# [DATA RECORDS]
import Mathlib

/-!
# `MatrixDescartes` — the JUNCTION CEILING, typed (val-idea-5 g2 deliverable (B)), Theorems-side port 1/3: DEFINITIONS
# (`posD`, `posM`, `pencil`, `junction`; `SeamPlusOne`, `NonsingularJunctionAdditive`, `SeamCeiling`, `KernelDefiniteJunction`,
# `KernelNonsilentJunction`)

HONEST FRAMING (port).  Definitions-only companion (D-0009) of the port of the crux workfile
`Cruxes/MatrixDescartes/Lines/junction_ceiling.lean` (val-idea-5 g2, deliverable (B) requested by director-valiant g10; sha16
ec3c5bea67a7dcd8, 679 l., ZERO sorries since its one stub `stub_kernelDefiniteJunction` became the tree theorem
`JunctionCeiling.kernelDefiniteJunction` (val-width-18050-kj1 g0, p604951; wired 2026-08-28 @48ff5251ab7a)) into `Theorems/` (porter
val-port-4 g1, val-lit merged desk g11 RULING #233 (b), menu (i)): this file = the workfile's §1 (vocabulary), §2 (the typed ceilings)
and §8 (`KernelNonsilentJunction`), texts VERBATIM in the namespace of kj1's theorem; the theorems are in `…JunctionCeilingSeam` (2/3:
`KernelDefiniteJunction m` and `NonsingularJunctionAdditive m` for all `m` BY NAME, `¬ SeamPlusOne 2`) and `…JunctionCeilingSeamB`
(3/3: `¬ SeamCeiling 2 1`, the leak example).  NOTHING is asserted here: `SeamPlusOne 2` and `SeamCeiling 2 1` are REFUTED downstream,
`SeamCeiling m m` is an OPEN guess of the workfile (neither stubbed nor asserted anywhere), `KernelNonsilentJunction` is the workfile's OPEN
sharpening; `KernelDefiniteJunction` / `NonsingularJunctionAdditive` are proved downstream by name.  `pencil` here is indexed by an arbitrary
`Fintype` (the junction is `Sum`-indexed), unlike the `Fin K`-indexed `…FiniteSector.pencil`; both unfold to the census expression
`∑ l, X ^ (d l) • (S l).map C`.  Crux `Summit.ValiantsHypothesis.ValiantsHypothesis.Theses.LacunarySymmetroid.MatrixDescartes`
(stmt-ValiantsHypothesis-18050): nothing in this port bears on it, on `DoorA26`, on Conjecture B or on VP ≠ VNP.
[folklore] (root-count vocabulary; the typed sentences are the cell's, recorded as propositions).  The workfile's header follows verbatim.

# Deliverable (B), val-idea-5 gen 2 — the JUNCTION CEILING: «does a graft / junction add at most ONE real root over the
# patchwork (additive) count?»  Typed three ways; the literal «+1» is REFUTED in the kernel (m = 2), the nonsingular core is
# the ONE structural stub.

HONEST FRAMING.  Ideator sketch (D-0148 (a) seat val-idea-5 g2, lens «symbolic-evo on the census»), crux `MatrixDescartes`
(stmt-ValiantsHypothesis-18050); requested by director-valiant g10 (bus l.9633 (d)) as the upgrade path of the LAW-tier line
«unit-subtropical» (`ζ_sym ≤ T_gen + 1`): «TYPE the junction lemma ‹a graft adds ≤ 1 real root over the patchwork (tropical) count›
as ONE kernel statement over the tree's graft/patchwork vocabulary, with its cheapest falsifier».  NOT registered, no `skeleton check`.
Nothing here is a theorem about `MatrixDescartes`, `DoorA26`, Conjecture B or VP ≠ VNP; the one `sorry` is the structural stub
`stub_kernelDefiniteJunction`; the refutations `not_seamPlusOne_two`, `not_seamCeiling_two_one`, the leak example and the reduction
`nonsingularJunctionAdditive_of_kernelDefinite` are sorry-free.

THE OBJECT (the tree's junction vocabulary, `Census.Chain.exists_alternating_junction`).  `P = ∑ X^{d l} • S l` (`K₁+1` letters,
strictly increasing support, TOP letter `J = S last` at exponent `a = d last`), `Q = ∑ X^{e l} • T l` (`K₂+1` letters, BOTTOM letter
`T 0 = J` at exponent `b = e 0`), and the junction pencil at scale `Λ`:
  `H_Λ = P + ∑_{l ≥ 1} Λ^{-(e l − b)} X^{a + e l − b} • T l`   (`K₁ + K₂ + 1` letters; the kernel's `exists_alternating_junction` shape,
indexed here by `Fin (K₁+1) ⊕ Fin K₂` instead of `Fin.append`).  The kernel proves the FLOOR `ζ(H_Λ) ≥ ζ_alt(P) + ζ_alt(Q)` (eventually
in `Λ`) and drops the seam point.  «Patchwork count» := the additive count `ζ•(P) + ζ•(Q)` (positive roots WITH multiplicity, so that
root splitting is not miscounted); the question is the CEILING: how many roots can the SEAM (and the far ends) add?

RESULTS OF THIS FILE.
* `SeamPlusOne m` — the director's sentence typed literally: for a SINGULAR nonzero junction letter (`J ≠ 0`, `det J = 0`; corank one
  when `m = 2`) the junction has eventually `ζ(H_Λ) ≤ ζ•(P) + ζ•(Q) + 1`.  **REFUTED at `m = 2`: `not_seamPlusOne_two`** (kernel, sorry-free):
  `P = diag(0,1) + [[0,1],[1,0]]·X³ + diag(1,0)·X⁴` (`det P = X⁴ − X⁶`, one positive root), `Q = diag(1,0) + [[0,−1],[−1,0]]·X + diag(0,1)·X³`
  (`det Q = X³ − X²`, one positive root), and `det H_Λ = X⁴ − X⁶ + 2Λ⁻¹X⁸ − Λ⁻²X¹⁰ + Λ⁻³X¹¹` alternates `+,−,+,−,+` at
  `½, 2, √Λ, 2√Λ, 2Λ` for every `Λ ≥ 16`: FOUR roots = 1 + 1 + 2.  Mechanism: at a corank-one seam `det H ≈ x^a·J₁₁·H₂₂ − H₁₂²`; the
  square `H₁₂² = (x³ − Λ⁻¹x⁵)²` has a DOUBLE zero inside the seam (`x₀ = √Λ`) which the lower-order positive term `x^a H₂₂` opens into
  TWO simple zeros — the symmetric-design «tied Leibniz terms» phenomenon (Li–Wang / the census's `(2,4): 9 > 8`) in its smallest instance.
  So «+1 per graft/junction» is NOT a mechanism: a corank-one seam carries up to `m = 2` roots (exact Sturm search over 8 000 random
  `2 × 2` junctions, `seam/search_excess2.py`: maximal seam excess 2, attained; never 3).
* `KernelDefiniteJunction m` — **the ONE structural stub** (`stub_kernelDefiniteJunction`, non-law, plausibly TRUE): far ends nonsingular and
  the two SEAM NEIGHBOURS (letter of `P` just below `J`, letter of `Q` just above it) definite on `ker J` («non-silent seam») ⇒ eventually
  `ζ(H_Λ) ≤ ζ•(P) + ζ•(Q) + corank J`.  Corank one = the director's sentence made true («a graft through a corank-one letter adds ≤ 1 root over
  the patchwork count, unless the seam is silent»); rank `m` = ADDITIVITY, derived sorry-free as `NonsingularJunctionAdditive m`
  (`nonsingularJunctionAdditive_of_kernelDefinite`): the kernel's junction FLOOR through nonsingular letters is also the CEILING — scale-separated
  recombination of nonsingular-ended certificates is EXACTLY additive (all 4 seeds of the `m = 2` register, `T14 G18 C22 G25`, have integer
  letters of exact rank 2 with DEFINITE end letters, so `28@(2,9) = 14 + 14` is the ceiling of `T14 ⋈ T14♯` in the limit, not just its floor).
  DATA (cheapest falsifier, run: `seam/search_excess4.py`, 12 155 random `2 × 2` junctions, entries in {−2..2}, ≤ 4+4 letters, Λ = 2²⁴, `P•,Q•`
  by exact Sturm with multiplicity, `ζ(H)` by sign alternations on a 2^{1/6}-grid): max excess `ζ(H) − P• − Q•` by class —
  rank J = 2, ends nonsingular: **0** · rank J = 2, a rank-one far end: 1 (leak) · corank 1, ends nonsingular, seam non-silent: **1** ·
  corank 1, one silent side: 1 · corank 1, BOTH sides silent: **2** (the tie) · corank 1 with singular ends: 1.  No class exceeds `corank + #leaky ends`
  except the doubly-silent seam (= the refuting examples below), and nothing exceeds 2.
* `zeroLeak_example` (kernel, sorry-free): the far-end hypothesis is needed — nonsingular `J = diag(1,−1)` but a RANK-ONE bottom letter
  `[[1,1],[1,1]]`: `det P = −X⁶` (no positive root), `det Q = X − 1` (one), and `det H_Λ = −X⁶ + Λ⁻¹X⁴ + Λ⁻¹X⁷` has TWO positive roots
  (one LEAKS out of `x = 0` at `x ≈ Λ^{-1/2}`).
* `SeamCeiling m c` — the ceiling with nonsingular far ends and ARBITRARY junction letter: **`SeamCeiling 2 1` REFUTED in the kernel**
  (`not_seamCeiling_two_one`: same seam, far ends `diag(1/8,1)` / `diag(1/8,−1)`, THREE roots = 1 + 0 + 2); conjecture `SeamCeiling m m`
  (m = 2: random search never exceeds 2) — OPEN, not stubbed (it would be a law-tier item; only the additive core is stubbed).

WHAT IT SAYS ABOUT THE LAWS (honest).  (i) The `+1` of «unit-subtropical» (`ζ_sym ≤ T_gen + 1`) is NOT a per-junction constant; in the
scale-separated idealisation every extra root sits at a SINGULAR (in the census: near-singular, κ ~ 10⁻⁹…10⁻¹³ — desk R2391) letter: seams
carry ≤ m (m = 2 data), rank-one far ends leak ≤ 1 each; nonsingular recombination is additive.  This is the Λ → ∞ shadow of the cell's
located «RANK-ONE WINDOW LAW» and says the law-deciding objects are the SEEDS, not the junctions — consistent with both PASS-WITH-PRICE
verdicts (instruments = seed hunt / exact T_gen(3,5)).  (ii) NEW FLOOR TOOLS the kernel's Chain toolbox lacks, each a typed eventual
construction: DEFECTIVE JUNCTION (+2 at m = 2 through a corank-one letter whose neighbours have zero kernel-compression and opposite
off-diagonal signs — `not_seamPlusOne_two` is its smallest certificate) and LEAKY END (+1 per rank-one far-end letter).  PREDICTIONS they
put on the row law «eleven-thirds» (`⌊11(K−1)/3⌋`, junction-closed under ADDITIVE junctions only): a (2,5) pencil with 13 roots, a
positive-defective top AND leaky ends would give `13 + 13 + 2 + 2 = 30 > 29` at (2,9) — so PRED-e11/3 implies «no 13-root (2,5) pencil is
defective-and-leaky», «no 14-root (2,5) pencil has a rank-one end or a positive-defective top» (each alone gives 29 or 30); the register's
seeds are all rank-2-ended (checked from the kernel data), consistent.  Cheapest experiment (engines, not this seat): re-run the (2,5)/(2,6)
seed hunts CONSTRAINED to a rank-one end letter / a defective top and read the junction bonus.  (iii) VP ≠ VNP is not moved.
[folklore] throughout (continuity of roots, Descartes' rule with multiplicity = Mathlib `roots_countP_pos_le_signVariations`).
-/

-- `Summit.ValiantsHypothesis.ValiantsHypothesis.…` repeats a component by the D-0017 layout
-- (single-conjunct summit), which the `dupNamespace` linter flags; the name is mandated.
set_option linter.dupNamespace false
set_option autoImplicit false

# [WHAT IS REQUIRED]
The response should hold exactly the lines starting at the line with "patchwork (tropical) count›" and ending at the line with "Nothing here is", and no other line of the material above.

# [SOLUTION TO THIS PROBLEM]
«unit-subtropical» (`ζ_sym ≤ T_gen + 1`): «TYPE the junction lemma ‹a graft adds ≤ 1 real root over the patchwork (tropical) count›
as ONE kernel statement over the tree's graft/patchwork vocabulary, with its cheapest falsifier».  NOT registered, no `skeleton check`.
Nothing here is a theorem about `MatrixDescartes`, `DoorA26`, Conjecture B or VP ≠ VNP; the one `sorry` is the structural stub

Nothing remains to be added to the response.